A key feature of Stage B is its modularity, supporting independent training or fine-tuning from the other stages. This design facilitates extensibility with popular conditioning and control frameworks, such as LoRA, ControlNet, and IP-Adapter, thus supporting creative workflows like inpainting, outpainting, edge conditioning, and super-resolution.
Generated image variations on a core concept, showcasing Stage B's support for semantic image transformation and detail refinement.
Visualization of the 2x Super Resolution feature, with insets highlighting the improved facial details and fur textures attributable to Stage B's upscaling.
Extensive benchmarking of Stable Cascade and its constituent stages, including Stage B, has been conducted using established metrics such as Inception Score (IS), Fréchet Inception Distance (FID), and human preference evaluations. According to published evaluations, Stable Cascade demonstrates strong prompt alignment and aesthetic quality when compared to other leading generative models such as Playground v2, SDXL, SDXL Turbo, and Würstchen v2.
Bar charts reflecting Stable Cascade's comparative performance in human-rated prompt alignment and aesthetic quality against several other state-of-the-art models.
On the COCO-30k dataset, Stable Cascade achieved an Inception Score of 40.9, slightly surpassing earlier models in this comparison class, though with a higher FID of 23.6, a tradeoff attributed to smoother generated visuals. Human evaluators expressed a preference for Stable Cascade's outputs, particularly in scenarios measured by the parti-prompts dataset.
Importantly, inference speed is another domain where the system excels. Despite the large model size, the total inference latency for a 1024×1024 image is substantially reduced compared to previous generation diffusion models.
Comparison of inference speeds for Stable Cascade, SDXL, Playground v2, and SDXL Turbo at the same batch size, illustrating the efficiency gains from the cascaded design.
Stage B, while an effective module for upscaling semantic latents and integrating prompt context, does have inherent constraints. The aggressive compression used by preceding stages (especially Stage C) can challenge the fidelity of spatial compositions, such as rendering legible text or precise object quantities. Its autoencoding process remains lossy, which may limit fine-grained reconstruction in highly detailed regions. Additionally, due to the filtering of the LAION-5B dataset, certain visual styles may be over-represented in outputs.

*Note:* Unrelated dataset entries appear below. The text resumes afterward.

import Summits.QuantumFields.GaugeBoot.DiagonalRPTorusWordGlue
import Summits.QuantumFields.GaugeBoot.DiagonalRPTorusHexLocal
import HarnessLib

/-!
# Lattice words in the local `ℤ³` chart (gauge-boot, L3 `d = 3` uniform window, J2 brick 2)

HONEST FRAMING (cell `pub-gaugeboot`, page 1 of every file): the venture produces certified bounds
on lattice expectations at stated coupling, gauge group, dimension and torus size; NOT a mass gap,
NOT a continuum limit, NOT a string tension; NOT Yang–Mills-summit-bearing (barriers
`FixedCouplingUltralocality`, `PerturbativeInvisibility`). This module is bookkeeping for a
structural NEGATIVE result (a coupling window UNIFORM in the torus size for the failure of
inner-half diagonal reflection positivity on `(ℤ/L)^3`, plan note
`HOME/pub-gaugeboot-lean3/gen46/D3-UNIFORM-PLAN.md` §3 item 6c (J2)); it discharges nothing by
itself.

## Content (chart `DiagRPHex.site y` of `DiagonalRPTorusHexLocal`, torus `(ℤ/L)^3`)

The rules of `DiagonalRPTorusWordGlue` ask for `Word.Split` data and non-reading facts on the
torus; here they are produced from DECIDABLE data on words based at local sites:

* `lapply`, `ledge`, `lendpoint`, `ledges` — the local mirrors of `Step.apply`, `Step.edge`,
  `Word.endpoint`, `Word.edgesRead`, and their transport through the chart
  (`apply_site`, `edge_site`, `endpoint_site`, `edgesRead_site`);
* `count_edgesRead_site` — on the box (where the chart is injective) the multiplicity of a charted
  link among the links read on the torus is its local multiplicity; `not_mem_edgesRead_of_count`;
* ★ `splitAt` — an explicit `Word.Split (site y x) w (edge y ℓ)` from a position `k` with
  `(ledges x w)[k] = ℓ` of local multiplicity one;
* `chartWords` — charting a list of locally based words, `wlInt` of which is what the script
  checker of brick 3 evaluates.

Elementary bookkeeping; no named fact.
-/

open Finset Function

namespace Summit.QuantumFields.GaugeBoot

open Literature.MathematicalPhysics.QuantumFieldTheory

namespace DiagRPHex

/-! ## Local step semantics -/

/-- Endpoint of a step taken from a local site. -/
def lapply (x : LSite) : Step 3 → LSite
  | .fwd μ => x + lvec μ
  | .bwd μ => x - lvec μ

/-- The (positively oriented) local link traversed by a step. -/
def ledge (x : LSite) : Step 3 → LEdge
  | .fwd μ => (x, μ)
  | .bwd μ => (x - lvec μ, μ)

/-- Endpoint of a word read from a local site. -/
def lendpoint : LSite → Word 3 → LSite
  | x, [] => x
  | x, s :: w => lendpoint (lapply x s) w

/-- The local links read by a word, in order, with multiplicity. -/
def ledges : LSite → Word 3 → List LEdge
  | _, [] => []
  | x, s :: w => ledge x s :: ledges (lapply x s) w

/-- `ledges` of a concatenation. -/
theorem ledges_append (x : LSite) (v w : Word 3) :
    ledges x (v ++ w) = ledges x v ++ ledges (lendpoint x v) w := by
  induction v generalizing x with
  | nil => rfl
  | cons s v ih => simp [ledges, lendpoint, ih]

/-- `lendpoint` of a concatenation. -/
theorem lendpoint_append (x : LSite) (v w : Word 3) :
    lendpoint x (v ++ w) = lendpoint (lendpoint x v) w := by
  induction v generalizing x with
  | nil => rfl
  | cons s v ih => simp [lendpoint, ih]

/-- A word reads as many links as it has steps. -/
@[simp] theorem length_ledges (x : LSite) (w : Word 3) : (ledges x w).length = w.length := by
  induction w generalizing x with
  | nil => rfl
  | cons s w ih => simp [ledges, ih]

/-- The link at position `k` is read by the step at position `k` from the endpoint of the prefix. -/
theorem ledges_getElem (x : LSite) (w : Word 3) (k : ℕ) (hk : k < w.length) :
    (ledges x w)[k]'(by simpa using hk) = ledge (lendpoint x (w.take k)) (w[k]) := by
  induction w generalizing x k with
  | nil => simp at hk
  | cons s w ih =>
    cases k with
    | zero => simp [ledges, lendpoint]
    | succ k =>
      simp only [ledges, List.getElem_cons_succ, List.take_succ_cons, lendpoint]
      exact ih (lapply x s) k (by simpa using hk)

/-! ## Transport through the chart -/

section Chart

variable {L : ℕ} (y : Site 3 L)

/-- `site y (x - e_μ) = site y x - e_μ`. -/
theorem site_sub_lvec (x : LSite) (μ : Fin 3) : site y (x - lvec μ) = site y x - Pi.single μ 1 := by
  have h := site_add_lvec y (x - lvec μ) μ
  rw [sub_add_cancel] at h
  rw [h]; simp [Site.shift]

/-- Steps commute with the chart: endpoints. -/
theorem apply_site (x : LSite) (s : Step 3) : s.apply (site y x) = site y (lapply x s) := by
  cases s with
  | fwd μ => simp [Step.apply, lapply, site_add_lvec]
  | bwd μ => simp [Step.apply, lapply, site_sub_lvec]

/-- Steps commute with the chart: links. -/
theorem edge_site (x : LSite) (s : Step 3) : s.edge (site y x) = edge y (ledge x s) := by
  cases s with
  | fwd μ => simp [Step.edge, ledge, edge]
  | bwd μ => simp [Step.edge, ledge, edge, site_sub_lvec]

/-- Words commute with the chart: endpoints. -/
theorem endpoint_site (x : LSite) (w : Word 3) :
    Word.endpoint (site y x) w = site y (lendpoint x w) := by
  induction w generalizing x with
  | nil => rfl
  | cons s w ih => simp [Word.endpoint, lendpoint, apply_site, ih]

/-- Words commute with the chart: links read. -/
theorem edgesRead_site (x : LSite) (w : Word 3) :
    Word.edgesRead (site y x) w = (ledges x w).map (edge y) := by
  induction w generalizing x with
  | nil => rfl
  | cons s w ih => simp [Word.edgesRead, ledges, edge_site, apply_site, ih]

/-- All links read lie in the box `B`. [shape] Boolean bookkeeping, not a fact. -/
def ledgesInBox (B : ℕ) (x : LSite) (w : Word 3) : Bool := (ledges x w).all fun ℓ => inBoxB B ℓ.1

/-- ★ On the box the torus multiplicity of a charted link is its local multiplicity. -/
theorem count_edgesRead_site {B : ℕ} (hB : 2 * B < L) {x : LSite} {w : Word 3}
    (hw : ledgesInBox B x w = true) {ℓ : LEdge} (hℓ : InBox B ℓ.1) :
    (Word.edgesRead (site y x) w).count (edge y ℓ) = (ledges x w).count ℓ := by
  classical
  rw [edgesRead_site]
  simp only [ledgesInBox, List.all_eq_true] at hw
  generalize ledges x w = l at hw ⊢
  induction l with
  | nil => simp
  | cons a l ih =>
    have ha : InBox B a.1 := inBox_of_inBoxB (hw a List.mem_cons_self)
    rw [List.map_cons, List.count_cons, List.count_cons, ih fun b hb => hw b (List.mem_cons_of_mem _ hb)]
    congr 1
    by_cases hal : a = ℓ
    · subst hal; simp
    · have : edge y a ≠ edge y ℓ := fun h => hal (edge_injOn y hB ha hℓ h)
      simp [hal, this]

/-- A link of local multiplicity zero is not read on the torus (box version). -/
theorem not_mem_edgesRead_of_count {B : ℕ} (hB : 2 * B < L) {x : LSite} {w : Word 3}
    (hw : ledgesInBox B x w = true) {ℓ : LEdge} (hℓ : InBox B ℓ.1) (h0 : (ledges x w).count ℓ = 0) :
    edge y ℓ ∉ Word.edgesRead (site y x) w := by
  classical
  have := count_edgesRead_site y hB hw hℓ
  rw [h0] at this
  exact List.not_mem_of_count_eq_zero this

/-- Links read by a prefix are read by the word. -/
theorem count_ledges_take_le (x : LSite) (w : Word 3) (k : ℕ) (ℓ : LEdge) [DecidableEq LEdge] :
    (ledges x (w.take k)).count ℓ ≤ (ledges x w).count ℓ := by
  conv_rhs => rw [← List.take_append_drop k w, ledges_append]
  rw [List.count_append]; omega

/-- ★ **An explicit split** of a word at a position reading a link of local multiplicity one. -/
def splitAt {B : ℕ} (hB : 2 * B < L) (x : LSite) (w : Word 3) (k : ℕ) (hk : k < w.length)
    (hw : ledgesInBox B x w = true) (ℓ : LEdge) (hℓ : (ledges x w)[k]'(by simpa using hk) = ℓ)
    (h1 : (ledges x w).count ℓ = 1) : Word.Split (site y x) w (edge y ℓ) := by
  classical
  have hℓbox : InBox B ℓ.1 := by
    simp only [ledgesInBox, List.all_eq_true] at hw
    exact inBox_of_inBoxB (hw ℓ (hℓ ▸ List.getElem_mem _))
  -- the decomposition `w = take k ++ w[k] :: drop (k+1)` and its local link lists
  have hdec : w = w.take k ++ w[k] :: w.drop (k + 1) := by
    conv_lhs => rw [← List.take_append_drop k w]
    rw [List.drop_eq_getElem_cons hk]
  have hstep : ledge (lendpoint x (w.take k)) (w[k]) = ℓ := by rw [← ledges_getElem x w k hk, hℓ]
  have hsplit : ledges x w = ledges x (w.take k) ++ ℓ :: ledges (lapply (lendpoint x (w.take k)) (w[k]))
      (w.drop (k + 1)) := by
    conv_lhs => rw [hdec]
    rw [ledges_append, ledges, hstep]
  have hcount := h1
  rw [hsplit, List.count_append, List.count_cons_self] at hcount
  have hpre0 : (ledges x (w.take k)).count ℓ = 0 := by omega
  have hsuf0 : (ledges (lapply (lendpoint x (w.take k)) (w[k])) (w.drop (k + 1))).count ℓ = 0 := by omega
  have hwall : ∀ e ∈ ledges x w, inBoxB B e.1 = true := by
    simpa only [ledgesInBox, List.all_eq_true] using hw
  have hboxpre : ledgesInBox B x (w.take k) = true := by
    simp only [ledgesInBox, List.all_eq_true]
    intro e he; exact hwall e (by rw [hsplit]; exact List.mem_append_left _ he)
  have hboxsuf : ledgesInBox B (lapply (lendpoint x (w.take k)) (w[k])) (w.drop (k + 1)) = true := by
    simp only [ledgesInBox, List.all_eq_true]
    intro e he
    exact hwall e (by rw [hsplit]; exact List.mem_append_right _ (List.mem_cons_of_mem _ he))
  exact
  { pre := w.take k
    step := w[k]
    suf := w.drop (k + 1)
    eq := hdec
    pre_not_mem := not_mem_edgesRead_of_count y hB hboxpre hℓbox hpre0
    step_edge := by rw [endpoint_site, edge_site, hstep]
    suf_not_mem := by
      rw [endpoint_site, apply_site]
      exact not_mem_edgesRead_of_count y hB hboxsuf hℓbox hsuf0 }

/-- The prefix of `splitAt`. -/
@[simp] theorem splitAt_pre {B : ℕ} (hB : 2 * B < L) (x : LSite) (w : Word 3) (k : ℕ) (hk : k < w.length)
    (hw : ledgesInBox B x w = true) (ℓ : LEdge) (hℓ : (ledges x w)[k]'(by simpa using hk) = ℓ)
    (h1 : (ledges x w).count ℓ = 1) : (splitAt y hB x w k hk hw ℓ hℓ h1).pre = w.take k := rfl

/-- The step of `splitAt`. -/
@[simp] theorem splitAt_step {B : ℕ} (hB : 2 * B < L) (x : LSite) (w : Word 3) (k : ℕ) (hk : k < w.length)
    (hw : ledgesInBox B x w = true) (ℓ : LEdge) (hℓ : (ledges x w)[k]'(by simpa using hk) = ℓ)
    (h1 : (ledges x w).count ℓ = 1) : (splitAt y hB x w k hk hw ℓ hℓ h1).step = w[k] := rfl

/-- The suffix of `splitAt`. -/
@[simp] theorem splitAt_suf {B : ℕ} (hB : 2 * B < L) (x : LSite) (w : Word 3) (k : ℕ) (hk : k < w.length)
    (hw : ledgesInBox B x w = true) (ℓ : LEdge) (hℓ : (ledges x w)[k]'(by simpa using hk) = ℓ)
    (h1 : (ledges x w).count ℓ = 1) : (splitAt y hB x w k hk hw ℓ hℓ h1).suf = w.drop (k + 1) := rfl

/-! ## Charting a list of based words -/

/-- Chart a list of locally based words. -/
def chartWords (ws : List (LSite × Word 3)) : List (Site 3 L × Word 3) :=
  ws.map fun xw => (site y xw.1, xw.2)

/-- `chartWords` of a cons. -/
@[simp] theorem chartWords_cons (xw : LSite × Word 3) (ws : List (LSite × Word 3)) :
    chartWords y (xw :: ws) = (site y xw.1, xw.2) :: chartWords y ws := rfl

/-- `chartWords` of nil. -/
@[simp] theorem chartWords_nil : chartWords y ([] : List (LSite × Word 3)) = [] := rfl

/-- `chartWords` respects permutations. -/
theorem chartWords_perm {ws ws' : List (LSite × Word 3)} (h : ws.Perm ws') :
    (chartWords y ws).Perm (chartWords y ws') := h.map _

/-- `chartWords` and `erase`. -/
theorem chartWords_erase [DecidableEq (Site 3 L × Word 3)] (ws : List (LSite × Word 3))
    (a : LSite × Word 3) (ha : a ∈ ws) :
    (chartWords y ws).Perm ((site y a.1, a.2) :: chartWords y (ws.erase a)) := by
  have h := chartWords_perm y (List.perm_cons_erase ha)
  simpa [chartWords] using h

end Chart

end DiagRPHex

end Summit.QuantumFields.GaugeBoot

The model is intended solely for research and non-commercial use, as governed by the Stability AI acceptable use policy. Its outputs are not guaranteed to be factual depictions of real individuals or events.
Applications
Stage B supports a range of creative and scientific workflows within the broader Stable Cascade system. Common research applications include:
Text-to-image synthesis for artistic, aesthetic, or creative design.

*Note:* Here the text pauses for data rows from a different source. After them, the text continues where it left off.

/-- **Budget arithmetic for the count class.**  For a rate `κ > 0`, a mesh growth `C`, a count `k ≥ 4C⁺/κ` and any prefactor `A`: for every `δ > 0`
and every `B` there is `β₂` such that `A · b⁴ · (e^{−κβ})^{k+1} ≤ δ` for all `β ≥ β₂` and all meshes `b ≤ B e^{Cβ}` (`e^{4C⁺β} (e^{−κβ})^{k+1} ≤ e^{−κβ}`). -/
theorem clusterBudget {κ : ℝ} (hκ : 0 < κ) (C : ℝ) {k : ℕ} (hk : 4 * max C 0 / κ ≤ k) (A : ℝ) :
    ∀ δ : ℝ, 0 < δ → ∀ B : ℝ, ∃ β₂ : ℝ, ∀ β : ℝ, β₂ ≤ β → ∀ b : ℕ, (b : ℝ) ≤ B * Real.exp (C * β) →
      A * (b : ℝ) ^ 4 * Real.exp (-(κ * β)) ^ (k + 1) ≤ δ := by
  intro δ hδ B
  set C' : ℝ := max C 0 with hC'
  have hC'0 : 0 ≤ C' := le_max_right _ _
  set B' : ℝ := max B 1 with hB'
  have hB'0 : 0 ≤ B' := le_trans zero_le_one (le_max_right _ _)
  set A' : ℝ := max A 1 with hA'
  have hA'0 : 0 < A' := lt_of_lt_of_le zero_lt_one (le_max_right _ _)
  set M : ℝ := A' * B' ^ 4 with hM
  have hM0 : 0 < M := by positivity
  refine ⟨max 0 (Real.log (M / δ) / κ), fun β hβ b hbB => ?_⟩
  have hβ0 : 0 ≤ β := le_trans (le_max_left _ _) hβ
  have hβM : Real.log (M / δ) / κ ≤ β := le_trans (le_max_right _ _) hβ
  set q : ℝ := Real.exp (-(κ * β)) with hq
  have hq0 : 0 < q := Real.exp_pos _
  -- `b ≤ B' e^{C' β}`, `b⁴ ≤ B'^4 e^{4C'β}`
  have hbB' : (b : ℝ) ≤ B' * Real.exp (C' * β) := by
    refine hbB.trans ?_
    rcases le_or_gt B 0 with hB0 | hB0
    · exact le_trans (mul_nonpos_iff.2 (Or.inr ⟨hB0, (Real.exp_pos _).le⟩)) (by positivity)
    · exact mul_le_mul (le_max_left _ _)
        (Real.exp_le_exp.2 (mul_le_mul_of_nonneg_right (le_max_left C 0) hβ0)) (Real.exp_pos _).le hB'0
  have hb0 : (0 : ℝ) ≤ b := Nat.cast_nonneg _
  have hb4 : (b : ℝ) ^ 4 ≤ B' ^ 4 * Real.exp (4 * C' * β) := by
    calc (b : ℝ) ^ 4 ≤ (B' * Real.exp (C' * β)) ^ 4 := pow_le_pow_left₀ hb0 hbB' 4
      _ = B' ^ 4 * Real.exp (4 * C' * β) := by
        rw [mul_pow, ← Real.exp_nat_mul]
        congr 2
        push_cast
        ring
  -- rate comparison: `e^{4C'β} q^{k+1} ≤ q` since `4 C'/κ ≤ k`
  have hrate : Real.exp (4 * C' * β) * q ^ (k + 1) ≤ q := by
    rw [hq, ← Real.exp_nat_mul, ← Real.exp_add]
    refine Real.exp_le_exp.2 ?_
    have h1 : 4 * C' ≤ (k : ℝ) * κ := (div_le_iff₀ hκ).1 hk
    have h2 : 0 ≤ ((k : ℝ) * κ - 4 * C') * β := mul_nonneg (by linarith) hβ0
    push_cast
    nlinarith
  -- `M q ≤ δ` from `β ≥ log (M/δ) / κ`
  have hMq : M * q ≤ δ := by
    have hκβ : Real.log (M / δ) ≤ κ * β := by
      have := (div_le_iff₀ hκ).1 hβM
      linarith [mul_comm β κ]
    have h1 : -(κ * β) ≤ Real.log (δ / M) := by
      rw [Real.log_div hδ.ne' hM0.ne']
      rw [Real.log_div hM0.ne' hδ.ne'] at hκβ
      linarith
    have h2 : q ≤ δ / M := by
      rw [hq, ← Real.exp_log (div_pos hδ hM0)]
      exact Real.exp_le_exp.2 h1
    rwa [le_div_iff₀ hM0, mul_comm] at h2
  have hA : A ≤ A' := le_max_left _ _
  have hqk0 : 0 ≤ q ^ (k + 1) := pow_nonneg hq0.le _
  calc A * (b : ℝ) ^ 4 * q ^ (k + 1) ≤ A' * (b : ℝ) ^ 4 * q ^ (k + 1) := by gcongr
    _ ≤ A' * (B' ^ 4 * Real.exp (4 * C' * β)) * q ^ (k + 1) := by gcongr
    _ = M * (Real.exp (4 * C' * β) * q ^ (k + 1)) := by rw [hM]; ring
    _ ≤ M * q := by gcongr
    _ ≤ δ := hMq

Image variation and transformation, using reference images or embeddings.
Image-to-image generation, including inpainting, style transfer, and edge-based guidance.
Super-resolution tasks, leveraging latent upscaling for higher resolution outputs.
These capabilities are extended through integration with open-source libraries and conditioning methods, making it a flexible tool for experimentation with image generation.
Release and Availability
Stable Cascade and its components, including Stage B, are available under a non-commercial research license. The Würstchen architecture paper was first made public in January 2024, with Stage B's algorithms and models detailed in both the main paper and accompanying technical documentation. Source code, pretrained model weights, and further documentation are provided to the research community for transparent evaluation and independent study.